Three officers assigned to New Year’s Eve celebrations in the Times Square area of ​​New York City were injured by a machete-wielding teenager who expressed militant support for Islam, law enforcement officials said.

The attack happened shortly after 10 pm at West 52nd Street and 8th Avenue, just outside the checkpoints of the high-security zone set up for revelers, officials said at a meeting. Press conference early sunday.

The suspect approached an officer and tried to hit him in the head with the machete, Police Commissioner Keechant Sewell said. He then struck two officers in the head with the blade before being shot in the shoulder and taken into custody by police, Sewell said.

Three law enforcement officials with direct knowledge of the investigation said late Sunday that authorities were looking into whether the suspect reached for one of the officers’ service weapons during his takedown. The injured police officers were outside the hospital and were waiting to recover.

Authorities identified the suspect at the Press conference just like a 19 year old man. Four senior law enforcement officials said the man is Trevor Bickford of Wells, Maine.

The suspect was known to federal agents, who interviewed him in mid-December after a relative tipped them off about his revolutionary support for Islam, said four law enforcement sources briefed on the investigation.

His name is in a federal law enforcement database, they said, and investigators knew him from his social media posts. Bickford has no criminal record, the four officials said.

The man, who made pro-jihadist remarks from his hospital bed overnight, is believed to have traveled from Wells to lower Manhattan on Thursday primarily via Amtrak, those sources said.

Investigators were looking into whether he stayed at a downtown homeless shelter, the four officials said.

A journal found by investigators may have indicated that the suspect believed he was on a suicide mission: He left notes about who would inherit his belongings and where he wanted to be buried, the sources said.

The suspect told the newspaper that he regrets letting his mother down; he also wrote that he wanted his brothers to join him in his fight for Islam.

He had expressed some desire to travel to Afghanistan in the past, the officials said. Personal writings and terrorism-related propaganda were found in his backpack, they said.

Authorized FBI agents searched the man’s Maine home on Sunday, an agency spokesman said.

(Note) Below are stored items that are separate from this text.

/-!
# THE HARD-STEP TOWER RE-ENTERS: inductive step ∘ rescaling ∘ inductive step composes IN SHAPE — from the scale-`k` letters, a
# homothety `t ≠ 0` and the scale-`(k+1)` blocking data, TWO charts `σ₁`, `σ₂` with the twice-renormalised action
# `((V ∘ σ₁) ∘ (t•)) ∘ σ₂` FULLY critical at its centre (§2), and — abstractly — `inductiveStep`'s COMPLETE letter block at scale
# `k+1` from HSRL's letters at scale `k` (§1), with explicit constants (row NE7b, node U5c; assembly of this lineage's
# `HardStepInductiveStep` (HSIS) and `HardStepRescalingLetters` (HSRL) BY NAME; [folklore])

Cell `pub-balaban`, sub-cell `t4`, spine estimate NE7b (`T4WeightBudget.RelWeightBound`; the cell's OWN estimate — NOT PRINTED in
[Bałaban 1983–89], NOT PROVED).  Crux-route work under `Spine/NE7b/` by a row leaf (`t4-ne7b-formalise-leaf-06` gen 155) in the
hard-step cell under FREEZE (0)'s crux-prover clause; NOTHING of Bałaban's is named as a Lean object, valued or asserted; no
`T4Continuum/Support` leaf typed; no `def`; zero `sorry`.  Imports: HSIS (`inductiveStep`) and HSRL (`rescaled_letters`) — both
this lineage's; through HSIS the six hard-step parents (AHE, HSCR, HSBD, HSBDM, HSAH, HSTL) — and leaf-03 g148's
`TransportedFormCoercivity` (TFC, `kerCoercive_bilinearComp_div`, for §3's discharge of the coercivity hypothesis).

WHY.  HSIS is ONE step of the tower (scale `k` letters on `closedBall δ₀ r` ⟹ chart `σ` + next action `V ∘ σ` with letters on
`ball (Dδ₀) ρ`, `ρ = (N⁻¹ − c)r`); HSRL transports every output letter through the homothety `v ↦ t • v` (radius `ρ∕|t|`, explicit
powers of `|t|`).  Whether the INDUCTION CLOSES IN SHAPE — whether HSRL's output, restricted to a closed ball `closedBall (t⁻¹ • Dδ₀) r₂`
with `r₂ < ρ∕|t|`, is again an input of `inductiveStep` at scale `k+1` — is the content of this file: it is, with the next modulus
`c₂ ≥ |t|³Λ₃·r₂` (HSIS `nextModulus_on_closedBall`'s shape), the next Hessian size `t²H`, the next gradient size `|t|G₁`, the next
Hessian-Lipschitz constant `|t|³Λ₃`, and the next equivalence bound `N₂` from `(1 + t²H∕m₂)‖M₂‖ + m₂⁻¹ ≤ N₂` (AHE's condition, monotone
in the Hessian size).  What does NOT close in shape is honest and displayed: the next kernel coercivity `m₂` of the rescaled transported
Hessian `t² • U″(w₀)` on `ker D₂` is a HYPOTHESIS (`hco₂`; TFC's two-scale letter supplies it for `U″(w₀) = V″(δ₀)[σ′·, σ′·]`), and the
NUMERICAL non-degradation of `(N_k, c_k, r_k, B_k, Λ_k)` along the tower is (A3) — idea-1's «closing family `c_k < N_k⁻¹`».

WHAT IS PROVED ([folklore] assembly; `E`, `F` real Hilbert spaces (HSIS's fine-space requirement at the two scales), `F₂` a real normed space):
* §1 **`nextStep_of_letters`** — ABSTRACT RE-ENTRY: a chart `σ₁ : F → E` and an action `U : F → ℝ` with HSRL's input letters on
  `ball w₀ ρ` (constants `K₁, Λ₁, G₁, Λ₂, H, Λ₃`, Hessian `U″`, `DU(w₀) = 0`), `t ≠ 0`, and scale-`(k+1)` data — blocking `D₂ : F →L F₂`
  with right inverse `M₂`, kernel coercivity `m₂` of `t² • U″(w₀)` on `ker D₂`, `N₂, c₂ : ℝ≥0` with `c₂ < N₂⁻¹`,
  `(1 + t²H∕m₂)‖M₂‖ + m₂⁻¹ ≤ N₂`, a radius `0 < r₂ < ρ∕|t|` with `|t|³Λ₃·r₂ ≤ c₂`, `0 ≤ Λ₃` ⟹ `inductiveStep`'s CONCLUSION at scale
  `k+1` for `V := U ∘ (t•)`, `V″ := t² • U″(t • ·)`, centre `t⁻¹ • w₀`, radius `r₂`, sizes `(|t|³Λ₃, t²H, |t|G₁)`: a chart `σ₂ : F₂ → F`
  with the full letter block (a)–(d).
* §2 **`twoSteps`** — THE COMPOSITION: `inductiveStep`'s scale-`k` hypotheses VERBATIM, `t ≠ 0`, and the scale-`(k+1)` data as in §1
  with `K₁ := (N⁻¹ − c)⁻¹`, `ρ := (N⁻¹ − c)r`, `G₁ := GK₁`, `H := BK₁²`, `Λ₃ := M₃K₁K₁²(1 + 2BK₁)` and the coercivity hypothesis in the
  UNIVERSAL form `∀ S, (D(Sk) = k ∀k) → ‖S‖ ≤ K₁ → t² • V″(δ₀)[S·, S·]` is `m₂`-coercive on `ker D₂` (what TFC discharges) ⟹
  `∃ σ₁ σ₂`, `σ₁(Dδ₀) = δ₀`, `σ₂(D₂v₀) = v₀` (`v₀ := t⁻¹ • Dδ₀`), `σ₂`'s chart letters (a), the first-order letters (b) and FULL
  criticality (d) of `((V ∘ σ₁) ∘ (t•)) ∘ σ₂` at `D₂v₀` — the induction re-enters (the complete block (a)–(d) is §1's, `U := V ∘ σ₁`).
* §3 **`twoSteps_of_twoScale`** — THE SAME WITH TFC's LETTERS: the universal coercivity hypothesis of §2 discharged BY NAME from the
  TWO-SCALE letter `∀ v, D₂(Dv) = 0 → m₂‖v‖² ≤ V″(δ₀) v v` and the blocking's size `‖Dv‖ ≤ d‖v‖` (`d > 0`, `m₂ > 0`)
  (`TransportedFormCoercivity.kerCoercive_bilinearComp_div`: `V″(δ₀)[S·,S·]` is `m₂∕d²`-coercive on `ker D₂` for EVERY section `S`),
  the next coercivity constant being `t²·m₂∕d²` and AHE's condition read with it.

NOT HERE (honest): `m₂`, `d` BY VALUE (which two-scale letter print's small-field action satisfies — (A3));
the choice of `t, r₂, N₂, c₂` making the family non-degrading in `k` ((A3) ∕ (A1c), NC-NE7b-α UNRULED — the step's displayed price); the
`n`-step tower over a sequence of spaces (an induction over a `ℕ`-indexed family of Hilbert spaces — not attempted; two steps exhibit
the re-entry); the identification with the constrained VALUE (CMR ∕ CVH); anything of Bałaban's.  BY-NAME EFFECT ON THE WALL: NONE.
NE7b NOT PRINTED ∕ NOT PROVED; spine PROVED 0∕9; rung (B)+1 on a FINITE torus — NOT infinite volume, NOT the mass gap, NOT Clay.  HONEST
DEPENDENCY: continuum YM on T⁴ ⇐ BetaPertH ∧ nine spine estimates (0∕9 proved); BetaPertH ⇐ (D1) ∧ (D4) ∧ CAP+tail; G-an2-4 gates
asym, D1 and NE2∕3∕4.
-/

set_option autoImplicit false

noncomputable section

namespace Summit.QuantumFields.BalabanUV.T4Continuum.NE7b.HardStepTowerTwoSteps

open Set Filter Topology Function Metric
open scoped NNReal
open Summit.QuantumFields.BalabanUV.T4Continuum.NE7b

variable {E F F₂ : Type*} [NormedAddCommGroup E] [InnerProductSpace ℝ E] [CompleteSpace E] [Nontrivial E]
  [NormedAddCommGroup F] [InnerProductSpace ℝ F] [CompleteSpace F] [Nontrivial F]
  [NormedAddCommGroup F₂] [NormedSpace ℝ F₂]

/-! ## §1. Abstract re-entry: HSRL's output, restricted to a closed ball, is `inductiveStep`'s input at the next scale -/

omit [CompleteSpace E] [Nontrivial E] in
/-- **THE RE-ENTRY.**  HSRL's input letters for `(σ₁, U, U″)` on `ball w₀ ρ`, a homothety `t ≠ 0`, and the scale-`(k+1)` data
(`D₂`, `M₂`, `m₂`-coercivity of `t² • U″(w₀)` on `ker D₂`, `N₂`, `c₂ < N₂⁻¹`, `(1 + t²H∕m₂)‖M₂‖ + m₂⁻¹ ≤ N₂`, `0 < r₂ < ρ∕|t|`,
`|t|³Λ₃·r₂ ≤ c₂`, `0 ≤ Λ₃`) ⟹ `inductiveStep`'s conclusion at scale `k+1` for the rescaled action `U ∘ (t•)` with Hessian
`t² • U″(t • ·)`, centre `t⁻¹ • w₀`, radius `r₂` and sizes `(M₃, B, G) := (|t|³Λ₃, t²H, |t|G₁)`. [folklore] -/
theorem nextStep_of_letters {σ₁ : F → E} {U : F → ℝ} {U'' : F → F →L[ℝ] F →L[ℝ] ℝ} (D : E →L[ℝ] F) {S : Set E} {w₀ : F}
    {ρ K₁ Λ₁ G₁ Λ₂ H Λ₃ t : ℝ} (ht : t ≠ 0) (hρ : 0 < ρ)
    (hσ : ∀ w ∈ ball w₀ ρ, σ₁ w ∈ S ∧ DifferentiableAt ℝ σ₁ w ∧ (∀ k, D (fderiv ℝ σ₁ w k) = k) ∧ ‖fderiv ℝ σ₁ w‖ ≤ K₁)
    (hσ₂ : ∀ w ∈ ball w₀ ρ, ∀ w' ∈ ball w₀ ρ,
      ‖σ₁ w - σ₁ w'‖ ≤ K₁ * ‖w - w'‖ ∧ ‖fderiv ℝ σ₁ w - fderiv ℝ σ₁ w'‖ ≤ Λ₁ * ‖w - w'‖)
    (hU : ∀ w ∈ ball w₀ ρ, DifferentiableAt ℝ U w ∧ ‖fderiv ℝ U w‖ ≤ G₁)
    (hU₂ : ∀ w ∈ ball w₀ ρ, ∀ w' ∈ ball w₀ ρ, ‖fderiv ℝ U w - fderiv ℝ U w'‖ ≤ Λ₂ * ‖w - w'‖)
    (hU'' : ∀ w ∈ ball w₀ ρ, HasFDerivAt (fderiv ℝ U) (U'' w) w ∧ ‖fderiv ℝ (fderiv ℝ U) w‖ ≤ H)
    (hU''₂ : ∀ w ∈ ball w₀ ρ, ∀ w' ∈ ball w₀ ρ,
      ‖fderiv ℝ (fderiv ℝ U) w - fderiv ℝ (fderiv ℝ U) w'‖ ≤ Λ₃ * ‖w - w'‖)
    (hcrit : fderiv ℝ U w₀ = 0) (hΛ₃ : 0 ≤ Λ₃)
    -- scale k+1
    (D₂ : F →L[ℝ] F₂) (M₂ : F₂ →L[ℝ] F) (hM₂ : ∀ u, D₂ (M₂ u) = u) {m₂ : ℝ} (hm₂ : 0 < m₂)
    (hco₂ : ∀ κ, D₂ κ = 0 → m₂ * ‖κ‖ ^ 2 ≤ ((t ^ 2) • U'' w₀) κ κ)
    {N₂ c₂ : ℝ≥0} (hN₂ : (1 + t ^ 2 * H / m₂) * ‖M₂‖ + m₂⁻¹ ≤ (N₂ : ℝ)) (hc₂ : c₂ < N₂⁻¹)
    {r₂ : ℝ} (hr₂ : 0 < r₂) (hr₂ρ : r₂ < ρ / |t|) (hc₂r : |t| ^ 3 * Λ₃ * r₂ ≤ (c₂ : ℝ)) :
    ∃ σ₂ : F₂ → F, σ₂ (D₂ (t⁻¹ • w₀)) = t⁻¹ • w₀ ∧
      (∀ u ∈ ball (D₂ (t⁻¹ • w₀)) (((N₂ : ℝ)⁻¹ - c₂) * r₂), σ₂ u ∈ closedBall (t⁻¹ • w₀) r₂ ∧ DifferentiableAt ℝ σ₂ u ∧
        (∀ k, D₂ (fderiv ℝ σ₂ u k) = k) ∧ ‖fderiv ℝ σ₂ u‖ ≤ ((N₂ : ℝ)⁻¹ - c₂)⁻¹) ∧
      (∀ u ∈ ball (D₂ (t⁻¹ • w₀)) (((N₂ : ℝ)⁻¹ - c₂) * r₂), ∀ u' ∈ ball (D₂ (t⁻¹ • w₀)) (((N₂ : ℝ)⁻¹ - c₂) * r₂),
        ‖σ₂ u - σ₂ u'‖ ≤ ((N₂ : ℝ)⁻¹ - c₂)⁻¹ * ‖u - u'‖ ∧
        ‖fderiv ℝ σ₂ u - fderiv ℝ σ₂ u'‖ ≤
          (((N₂ : ℝ)⁻¹ - c₂)⁻¹) ^ 2 * (|t| ^ 3 * Λ₃) * ((N₂ : ℝ)⁻¹ - c₂)⁻¹ * ‖u - u'‖) ∧
      (∀ u ∈ ball (D₂ (t⁻¹ • w₀)) (((N₂ : ℝ)⁻¹ - c₂) * r₂), DifferentiableAt ℝ ((fun v : F => U (t • v)) ∘ σ₂) u ∧
        ‖fderiv ℝ ((fun v : F => U (t • v)) ∘ σ₂) u‖ ≤ |t| * G₁ * ((N₂ : ℝ)⁻¹ - c₂)⁻¹) ∧
      (∀ u ∈ ball (D₂ (t⁻¹ • w₀)) (((N₂ : ℝ)⁻¹ - c₂) * r₂), ∀ u' ∈ ball (D₂ (t⁻¹ • w₀)) (((N₂ : ℝ)⁻¹ - c₂) * r₂),
        ‖fderiv ℝ ((fun v : F => U (t • v)) ∘ σ₂) u - fderiv ℝ ((fun v : F => U (t • v)) ∘ σ₂) u'‖ ≤
          (t ^ 2 * H * ((N₂ : ℝ)⁻¹ - c₂)⁻¹ * ((N₂ : ℝ)⁻¹ - c₂)⁻¹ +
            |t| * G₁ * ((((N₂ : ℝ)⁻¹ - c₂)⁻¹) ^ 2 * (|t| ^ 3 * Λ₃) * ((N₂ : ℝ)⁻¹ - c₂)⁻¹)) * ‖u - u'‖) ∧
      (∀ u ∈ ball (D₂ (t⁻¹ • w₀)) (((N₂ : ℝ)⁻¹ - c₂) * r₂),
        HasFDerivAt (fderiv ℝ ((fun v : F => U (t • v)) ∘ σ₂))
          ((((t ^ 2) • U'' (t • σ₂ u))).bilinearComp (fderiv ℝ σ₂ u) (fderiv ℝ σ₂ u)) u ∧
        ‖fderiv ℝ (fderiv ℝ ((fun v : F => U (t • v)) ∘ σ₂)) u‖ ≤ t ^ 2 * H * (((N₂ : ℝ)⁻¹ - c₂)⁻¹) ^ 2) ∧
      (∀ u ∈ ball (D₂ (t⁻¹ • w₀)) (((N₂ : ℝ)⁻¹ - c₂) * r₂), ∀ u' ∈ ball (D₂ (t⁻¹ • w₀)) (((N₂ : ℝ)⁻¹ - c₂) * r₂),
        ‖fderiv ℝ (fderiv ℝ ((fun v : F => U (t • v)) ∘ σ₂)) u - fderiv ℝ (fderiv ℝ ((fun v : F => U (t • v)) ∘ σ₂)) u'‖ ≤
          (|t| ^ 3 * Λ₃) * ((N₂ : ℝ)⁻¹ - c₂)⁻¹ * (((N₂ : ℝ)⁻¹ - c₂)⁻¹) ^ 2 *
            (1 + 2 * (t ^ 2 * H) * ((N₂ : ℝ)⁻¹ - c₂)⁻¹) * ‖u - u'‖) ∧
      fderiv ℝ ((fun v : F => U (t • v)) ∘ σ₂) (D₂ (t⁻¹ • w₀)) = 0 := by
  have ht' : 0 < |t| := abs_pos.mpr ht
  -- HSRL: every letter rescaled, on `ball (t⁻¹ • w₀) (ρ / |t|)`
  obtain ⟨-, h1, -, h3, h4, h5, h6, h7⟩ :=
    HardStepRescalingLetters.rescaled_letters (U := U) D ht hρ hσ hσ₂ hU hU₂ hU'' hU''₂ hcrit
  -- the closed ball of radius r₂ sits inside
  have sub : closedBall (t⁻¹ • w₀) r₂ ⊆ ball (t⁻¹ • w₀) (ρ / |t|) := closedBall_subset_ball hr₂ρ
  have h0 : t⁻¹ • w₀ ∈ ball (t⁻¹ • w₀) (ρ / |t|) := mem_ball_self (div_pos hρ ht')
  -- on the ball, the second derivative IS the displayed Hessian
  have e2 : ∀ v ∈ ball (t⁻¹ • w₀) (ρ / |t|),
      fderiv ℝ (fderiv ℝ (fun v : F => U (t • v))) v = (t ^ 2) • U'' (t • v) := fun v hv => (h5 v hv).1.fderiv
  -- the centre's Hessian is `t² • U″ w₀`
  have ec : (t ^ 2) • U'' (t • (t⁻¹ • w₀)) = (t ^ 2) • U'' w₀ := by rw [smul_inv_smul₀ ht]
  -- AHE's condition from the monotone form
  have hB0 : ‖(t ^ 2) • U'' (t • (t⁻¹ • w₀))‖ ≤ t ^ 2 * H := by
    rw [← e2 _ h0]; exact (h5 _ h0).2
  have hN₂' : (1 + ‖(fun v : F => (t ^ 2) • U'' (t • v)) (t⁻¹ • w₀)‖ / m₂) * ‖M₂‖ + m₂⁻¹ ≤ (N₂ : ℝ) := by
    refine le_trans ?_ hN₂
    have h1' : ‖(fun v : F => (t ^ 2) • U'' (t • v)) (t⁻¹ • w₀)‖ / m₂ ≤ t ^ 2 * H / m₂ :=
      div_le_div_of_nonneg_right hB0 hm₂.le
    have h2' : 0 ≤ ‖M₂‖ := norm_nonneg _
    nlinarith
  have hco₂' : ∀ κ, D₂ κ = 0 → m₂ * ‖κ‖ ^ 2 ≤ (fun v : F => (t ^ 2) • U'' (t • v)) (t⁻¹ • w₀) κ κ := by
    intro κ hκ
    have := hco₂ κ hκ
    simpa only [ec] using this
  have hΛ' : 0 ≤ |t| ^ 3 * Λ₃ := mul_nonneg (pow_nonneg ht'.le 3) hΛ₃
  -- the scale-(k+1) letters in `inductiveStep`'s binder shapes
  have hVd₂ : ∀ x ∈ closedBall (t⁻¹ • w₀) r₂, DifferentiableAt ℝ (fun v : F => U (t • v)) x :=
    fun x hx => (h3 x (sub hx)).1
  have hV₂ : ∀ x ∈ closedBall (t⁻¹ • w₀) r₂,
      HasFDerivAt (fderiv ℝ (fun v : F => U (t • v))) ((fun v : F => (t ^ 2) • U'' (t • v)) x) x :=
    fun x hx => (h5 x (sub hx)).1
  have hVc₂ : ∀ x ∈ closedBall (t⁻¹ • w₀) r₂,
      ‖(fun v : F => (t ^ 2) • U'' (t • v)) x - (fun v : F => (t ^ 2) • U'' (t • v)) (t⁻¹ • w₀)‖ ≤ (c₂ : ℝ) := by
    intro x hx
    show ‖(t ^ 2) • U'' (t • x) - (t ^ 2) • U'' (t • (t⁻¹ • w₀))‖ ≤ (c₂ : ℝ)
    rw [← e2 x (sub hx), ← e2 _ h0]
    have hx' : ‖x - t⁻¹ • w₀‖ ≤ r₂ := by rwa [mem_closedBall, dist_eq_norm] at hx
    calc ‖fderiv ℝ (fderiv ℝ (fun v : F => U (t • v))) x - fderiv ℝ (fderiv ℝ (fun v : F => U (t • v))) (t⁻¹ • w₀)‖
        ≤ |t| ^ 3 * Λ₃ * ‖x - t⁻¹ • w₀‖ := h6 x (sub hx) _ h0
      _ ≤ |t| ^ 3 * Λ₃ * r₂ := mul_le_mul_of_nonneg_left hx' hΛ'
      _ ≤ c₂ := hc₂r
  have hlip₂ : ∀ x ∈ closedBall (t⁻¹ • w₀) r₂, ∀ x' ∈ closedBall (t⁻¹ • w₀) r₂,
      ‖(fun v : F => (t ^ 2) • U'' (t • v)) x - (fun v : F => (t ^ 2) • U'' (t • v)) x'‖ ≤ |t| ^ 3 * Λ₃ * ‖x - x'‖ := by
    intro x hx x' hx'
    show ‖(t ^ 2) • U'' (t • x) - (t ^ 2) • U'' (t • x')‖ ≤ |t| ^ 3 * Λ₃ * ‖x - x'‖
    rw [← e2 x (sub hx), ← e2 x' (sub hx')]
    exact h6 x (sub hx) x' (sub hx')
  have hVB₂ : ∀ x ∈ closedBall (t⁻¹ • w₀) r₂, ‖(fun v : F => (t ^ 2) • U'' (t • v)) x‖ ≤ t ^ 2 * H := by
    intro x hx
    show ‖(t ^ 2) • U'' (t • x)‖ ≤ t ^ 2 * H
    rw [← e2 x (sub hx)]
    exact (h5 x (sub hx)).2
  have hVG₂ : ∀ x ∈ closedBall (t⁻¹ • w₀) r₂, ‖fderiv ℝ (fun v : F => U (t • v)) x‖ ≤ |t| * G₁ :=
    fun x hx => (h3 x (sub hx)).2
  exact HardStepInductiveStep.inductiveStep (V := fun v : F => U (t • v)) (V'' := fun v : F => (t ^ 2) • U'' (t • v))
    (δ₀ := t⁻¹ • w₀) D₂ M₂ hM₂ hm₂ hco₂' hN₂' hc₂ hr₂ hVd₂ hV₂ hVc₂ h7 hΛ' hlip₂ hVB₂ hVG₂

Neighbors told NBC affiliate wcsh the suspect is the son of divorced parents and has two brothers. He recently worked at an area country club as a groundskeeper, they said.

Bickford is a 2022 graduate of Wells High School, where he wrestled and played football, according to the station.

Several law enforcement officials said they were investigating whether the suspect traveled to New York specifically to attack police on New Year’s Eve.

The incident comes as the NYPD has seen other lone wolf terror-type attacks on officers. In Jamaica Queens in 2014, a radicalized man named Zale Thompson attacked three officers without warning with an axe, nearly killing one of the officers. In June 2020 in Brooklyn, Dzenan Camovic stabbed an officer in the neck, stole his gun, and used it to shoot responding officers in another jihadist-inspired lone wolf attack.

In Saturday’s attack, the officers were initially hospitalized, one with a fractured skull and another with a severe cut, Sewell said. In a later call, officials said the three officers had been released from Bellevue Hospital overnight.

Mayor Eric Adams said at the news conference that he had spoken with one of the injured officers. “He understood that his role saved the lives of New Yorkers today,” Adams said.

The investigation was still in its early stages.

Neither the FBI nor the New York police were looking for other suspects, authorities said.

The NYPD mounts a massive security operation every year during the New Year’s Eve celebrations, deploying thousands of officers to the area around Times Square.

Authorities expected up to 1 million people to throng the area, though police on Sunday did not have a more exact number.

Crowds are not allowed into the blocks to watch performances and the midnight ball drop without being checked at checkpoints where officers use metal detector wands to detect weapons.

Large bags and coolers are prohibited in the area, while barriers are in place to prevent vehicle attacks in the secure area.

Associated Press, alex lo Y denis romero contributed.